What to produce
Copy every entry. Do not alter a single word.

━━━━━━━━━━━━━━━━━━━━━━━━━━━━━━

/-- **Kobayashi's even main conjecture at `η` for a CM twist, UP TO POWERS OF `p`, on the route's
`η`-data.** For `V/ℚ` CM, globally minimal, good at the odd `p` with `a_p(V) = 0`, on the binders of
the node `QuadraticBranchPlusEtaMainConjectureAt V p` and for EVERY `η`-datum `D`:
`(p^b)·Char(D.X) = (p^a)·(Lη)` for some `a b : ℕ` — named facts `h26` (BT26 Thm. 2.6 ∘ Kob03) + `h22`
(Kob03 Thm. 2.2 at `η`) through the `rfl` bridge `D.toLiterature`; the fact's displayed uniqueness
`huniq` is DISCHARGED by `IsQuadraticBranchPlusLFunction.span_singleton_eq`. CONDITIONAL; nothing booked.
[cite: BurungaleTian2026, Thm. 2.6 (p. 5)] [cite: Kobayashi2003, proof of Thm. 7.4 (p. 13), Prop. 7.1 ii) (p. 12), Thm. 2.2 (p. 5), Thm. 3.2 (p. 7)] -/
theorem charIdeal_upToP_of_cm
    (h26 : BurungaleTian2026.thm26_etaKatoSequences_charIdeal_upToP_of_cm)
    (h22 : Kobayashi2003.thm22_etaSignedSelmerDual_finite_torsion) (hCM : V.HasCM)
    {K₀ : Type} [Field K₀] [NumberField K₀] [IsCyclotomicExtension {p} ℚ K₀]
    [(galRange (K := ℚ) K₀).Normal] {ηq : absoluteGaloisGroup ℚ →* ℤˣ}
    (hηK : ∀ σ ∈ galRange (K := ℚ) K₀, ηq σ = 1) (hη1 : ηq ≠ 1)
    {N : ℕ} [NeZero N] {f : CuspForm (Gamma0 N) 2}
    (hp2 : p ≠ 2) (hgood : V.HasGoodReductionAtPrime p) (hap : V.frobeniusTrace p = 0)
    (hf : IsNewformOf V f) (ϖ : ℚ)
    (hϖ : if Even (p / 2) then (ϖ : ℝ) * V.realPeriodRat = plusPeriod f
      else (ϖ : ℝ) * V.imaginaryPeriodRat = minusPeriod f)
    (Lη : IwasawaAlgebra p) (hL : IsQuadraticBranchPlusLFunction f p ϖ Lη)
    {κ : ZpExtension ℚ p} {γ : absoluteGaloisGroup ℚ} (hκ : κ.IsCyclotomic)
    (hγ : κ.IsTopGenerator γ) (hγK : γ ∈ galRange (K := ℚ) K₀) (hγc : IsCyclotomicVariable p γ)
    (D : EtaSignedSelmerDualData V κ K₀ ℚ_[p] ηq γ 1) :
    ∃ a b : ℕ, Ideal.span {(p : IwasawaAlgebra p) ^ b} * D.charIdeal =
      Ideal.span {(p : IwasawaAlgebra p) ^ a} * Ideal.span {Lη} :=
  BurungaleTian2026.evenEtaCharIdeal_eq_upToP_of_cm_of_unique h26 h22 K₀ ηq hηK hη1 V hp2 hCM hgood hap
    hf ϖ hϖ (fun _ _ h₁ h₂ => IsQuadraticBranchPlusLFunction.span_singleton_eq (f := f) hp2 h₁ h₂)
    κ γ hκ hγ hγK hγc Lη hL D.toLiterature

/-- **The `μ`-criterion on the route's `η`-data.** Same frame: for a CM `V`, every `Lη` with the
interpolation property and every `η`-datum `D`, Kobayashi's even main conjecture at `η` for `D` —
`Char(D.X) = (Lη)` — holds IF AND ONLY IF `μ(D.X) = μ(Λ/(Lη))`. The distinguished-polynomial part is
print (BT26 Thm. 2.6); the `μ`-part is BT26 Rem. 2.7. CONDITIONAL on `h26`, `h22`; nothing booked.
[cite: BurungaleTian2026, Thm. 2.6 and Rem. 2.7 (p. 5)] [cite: Kobayashi2003, §4 Even main conjecture (p. 8), Thm. 2.2 (p. 5)]
[cite: Washington1997, §13.2] -/
theorem charIdeal_eq_iff_muInvariant_eq_of_cm
    (h26 : BurungaleTian2026.thm26_etaKatoSequences_charIdeal_upToP_of_cm)
    (h22 : Kobayashi2003.thm22_etaSignedSelmerDual_finite_torsion) (hCM : V.HasCM)
    {K₀ : Type} [Field K₀] [NumberField K₀] [IsCyclotomicExtension {p} ℚ K₀]
    [(galRange (K := ℚ) K₀).Normal] {ηq : absoluteGaloisGroup ℚ →* ℤˣ}
    (hηK : ∀ σ ∈ galRange (K := ℚ) K₀, ηq σ = 1) (hη1 : ηq ≠ 1)
    {N : ℕ} [NeZero N] {f : CuspForm (Gamma0 N) 2}
    (hp2 : p ≠ 2) (hgood : V.HasGoodReductionAtPrime p) (hap : V.frobeniusTrace p = 0)
    (hf : IsNewformOf V f) (ϖ : ℚ)
    (hϖ : if Even (p / 2) then (ϖ : ℝ) * V.realPeriodRat = plusPeriod f
      else (ϖ : ℝ) * V.imaginaryPeriodRat = minusPeriod f)
    (Lη : IwasawaAlgebra p) (hL : IsQuadraticBranchPlusLFunction f p ϖ Lη)
    {κ : ZpExtension ℚ p} {γ : absoluteGaloisGroup ℚ} (hκ : κ.IsCyclotomic)
    (hγ : κ.IsTopGenerator γ) (hγK : γ ∈ galRange (K := ℚ) K₀) (hγc : IsCyclotomicVariable p γ)
    (D : EtaSignedSelmerDualData V κ K₀ ℚ_[p] ηq γ 1) :
    D.charIdeal = Ideal.span {Lη} ↔
      muInvariant p D.X = muInvariant p (IwasawaAlgebra p ⧸ Ideal.span {Lη}) :=
  BurungaleTian2026.evenEtaCharIdeal_eq_iff_muInvariant_eq_of_cm h26 h22 K₀ ηq hηK hη1 V hp2 hCM hgood
    hap hf ϖ hϖ (fun _ _ h₁ h₂ => IsQuadraticBranchPlusLFunction.span_singleton_eq (f := f) hp2 h₁ h₂)
    κ γ hκ hγ hγK hγc Lη hL D.toLiterature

━━━━━━━━━━━━━━━━━━━━━━━━━━━━━━

Answer box
/-- **Kobayashi's even main conjecture at `η` for a CM twist, UP TO POWERS OF `p`, on the route's
`η`-data.** For `V/ℚ` CM, globally minimal, good at the odd `p` with `a_p(V) = 0`, on the binders of
the node `QuadraticBranchPlusEtaMainConjectureAt V p` and for EVERY `η`-datum `D`:
`(p^b)·Char(D.X) = (p^a)·(Lη)` for some `a b : ℕ` — named facts `h26` (BT26 Thm. 2.6 ∘ Kob03) + `h22`
(Kob03 Thm. 2.2 at `η`) through the `rfl` bridge `D.toLiterature`; the fact's displayed uniqueness
`huniq` is DISCHARGED by `IsQuadraticBranchPlusLFunction.span_singleton_eq`. CONDITIONAL; nothing booked.
[cite: BurungaleTian2026, Thm. 2.6 (p. 5)] [cite: Kobayashi2003, proof of Thm. 7.4 (p. 13), Prop. 7.1 ii) (p. 12), Thm. 2.2 (p. 5), Thm. 3.2 (p. 7)] -/
theorem charIdeal_upToP_of_cm
    (h26 : BurungaleTian2026.thm26_etaKatoSequences_charIdeal_upToP_of_cm)
    (h22 : Kobayashi2003.thm22_etaSignedSelmerDual_finite_torsion) (hCM : V.HasCM)
    {K₀ : Type} [Field K₀] [NumberField K₀] [IsCyclotomicExtension {p} ℚ K₀]
    [(galRange (K := ℚ) K₀).Normal] {ηq : absoluteGaloisGroup ℚ →* ℤˣ}
    (hηK : ∀ σ ∈ galRange (K := ℚ) K₀, ηq σ = 1) (hη1 : ηq ≠ 1)
    {N : ℕ} [NeZero N] {f : CuspForm (Gamma0 N) 2}
    (hp2 : p ≠ 2) (hgood : V.HasGoodReductionAtPrime p) (hap : V.frobeniusTrace p = 0)
    (hf : IsNewformOf V f) (ϖ : ℚ)
    (hϖ : if Even (p / 2) then (ϖ : ℝ) * V.realPeriodRat = plusPeriod f
      else (ϖ : ℝ) * V.imaginaryPeriodRat = minusPeriod f)
    (Lη : IwasawaAlgebra p) (hL : IsQuadraticBranchPlusLFunction f p ϖ Lη)
    {κ : ZpExtension ℚ p} {γ : absoluteGaloisGroup ℚ} (hκ : κ.IsCyclotomic)
    (hγ : κ.IsTopGenerator γ) (hγK : γ ∈ galRange (K := ℚ) K₀) (hγc : IsCyclotomicVariable p γ)
    (D : EtaSignedSelmerDualData V κ K₀ ℚ_[p] ηq γ 1) :
    ∃ a b : ℕ, Ideal.span {(p : IwasawaAlgebra p) ^ b} * D.charIdeal =
      Ideal.span {(p : IwasawaAlgebra p) ^ a} * Ideal.span {Lη} :=
  BurungaleTian2026.evenEtaCharIdeal_eq_upToP_of_cm_of_unique h26 h22 K₀ ηq hηK hη1 V hp2 hCM hgood hap
    hf ϖ hϖ (fun _ _ h₁ h₂ => IsQuadraticBranchPlusLFunction.span_singleton_eq (f := f) hp2 h₁ h₂)
    κ γ hκ hγ hγK hγc Lη hL D.toLiterature

/-- **The `μ`-criterion on the route's `η`-data.** Same frame: for a CM `V`, every `Lη` with the
interpolation property and every `η`-datum `D`, Kobayashi's even main conjecture at `η` for `D` —
`Char(D.X) = (Lη)` — holds IF AND ONLY IF `μ(D.X) = μ(Λ/(Lη))`. The distinguished-polynomial part is
print (BT26 Thm. 2.6); the `μ`-part is BT26 Rem. 2.7. CONDITIONAL on `h26`, `h22`; nothing booked.
[cite: BurungaleTian2026, Thm. 2.6 and Rem. 2.7 (p. 5)] [cite: Kobayashi2003, §4 Even main conjecture (p. 8), Thm. 2.2 (p. 5)]
[cite: Washington1997, §13.2] -/
theorem charIdeal_eq_iff_muInvariant_eq_of_cm
    (h26 : BurungaleTian2026.thm26_etaKatoSequences_charIdeal_upToP_of_cm)
    (h22 : Kobayashi2003.thm22_etaSignedSelmerDual_finite_torsion) (hCM : V.HasCM)
    {K₀ : Type} [Field K₀] [NumberField K₀] [IsCyclotomicExtension {p} ℚ K₀]
    [(galRange (K := ℚ) K₀).Normal] {ηq : absoluteGaloisGroup ℚ →* ℤˣ}
    (hηK : ∀ σ ∈ galRange (K := ℚ) K₀, ηq σ = 1) (hη1 : ηq ≠ 1)
    {N : ℕ} [NeZero N] {f : CuspForm (Gamma0 N) 2}
    (hp2 : p ≠ 2) (hgood : V.HasGoodReductionAtPrime p) (hap : V.frobeniusTrace p = 0)
    (hf : IsNewformOf V f) (ϖ : ℚ)
    (hϖ : if Even (p / 2) then (ϖ : ℝ) * V.realPeriodRat = plusPeriod f
      else (ϖ : ℝ) * V.imaginaryPeriodRat = minusPeriod f)
    (Lη : IwasawaAlgebra p) (hL : IsQuadraticBranchPlusLFunction f p ϖ Lη)
    {κ : ZpExtension ℚ p} {γ : absoluteGaloisGroup ℚ} (hκ : κ.IsCyclotomic)
    (hγ : κ.IsTopGenerator γ) (hγK : γ ∈ galRange (K := ℚ) K₀) (hγc : IsCyclotomicVariable p γ)
    (D : EtaSignedSelmerDualData V κ K₀ ℚ_[p] ηq γ 1) :
    D.charIdeal = Ideal.span {Lη} ↔
      muInvariant p D.X = muInvariant p (IwasawaAlgebra p ⧸ Ideal.span {Lη}) :=
  BurungaleTian2026.evenEtaCharIdeal_eq_iff_muInvariant_eq_of_cm h26 h22 K₀ ηq hηK hη1 V hp2 hCM hgood
    hap hf ϖ hϖ (fun _ _ h₁ h₂ => IsQuadraticBranchPlusLFunction.span_singleton_eq (f := f) hp2 h₁ h₂)
    κ γ hκ hγ hγK hγc Lη hL D.toLiterature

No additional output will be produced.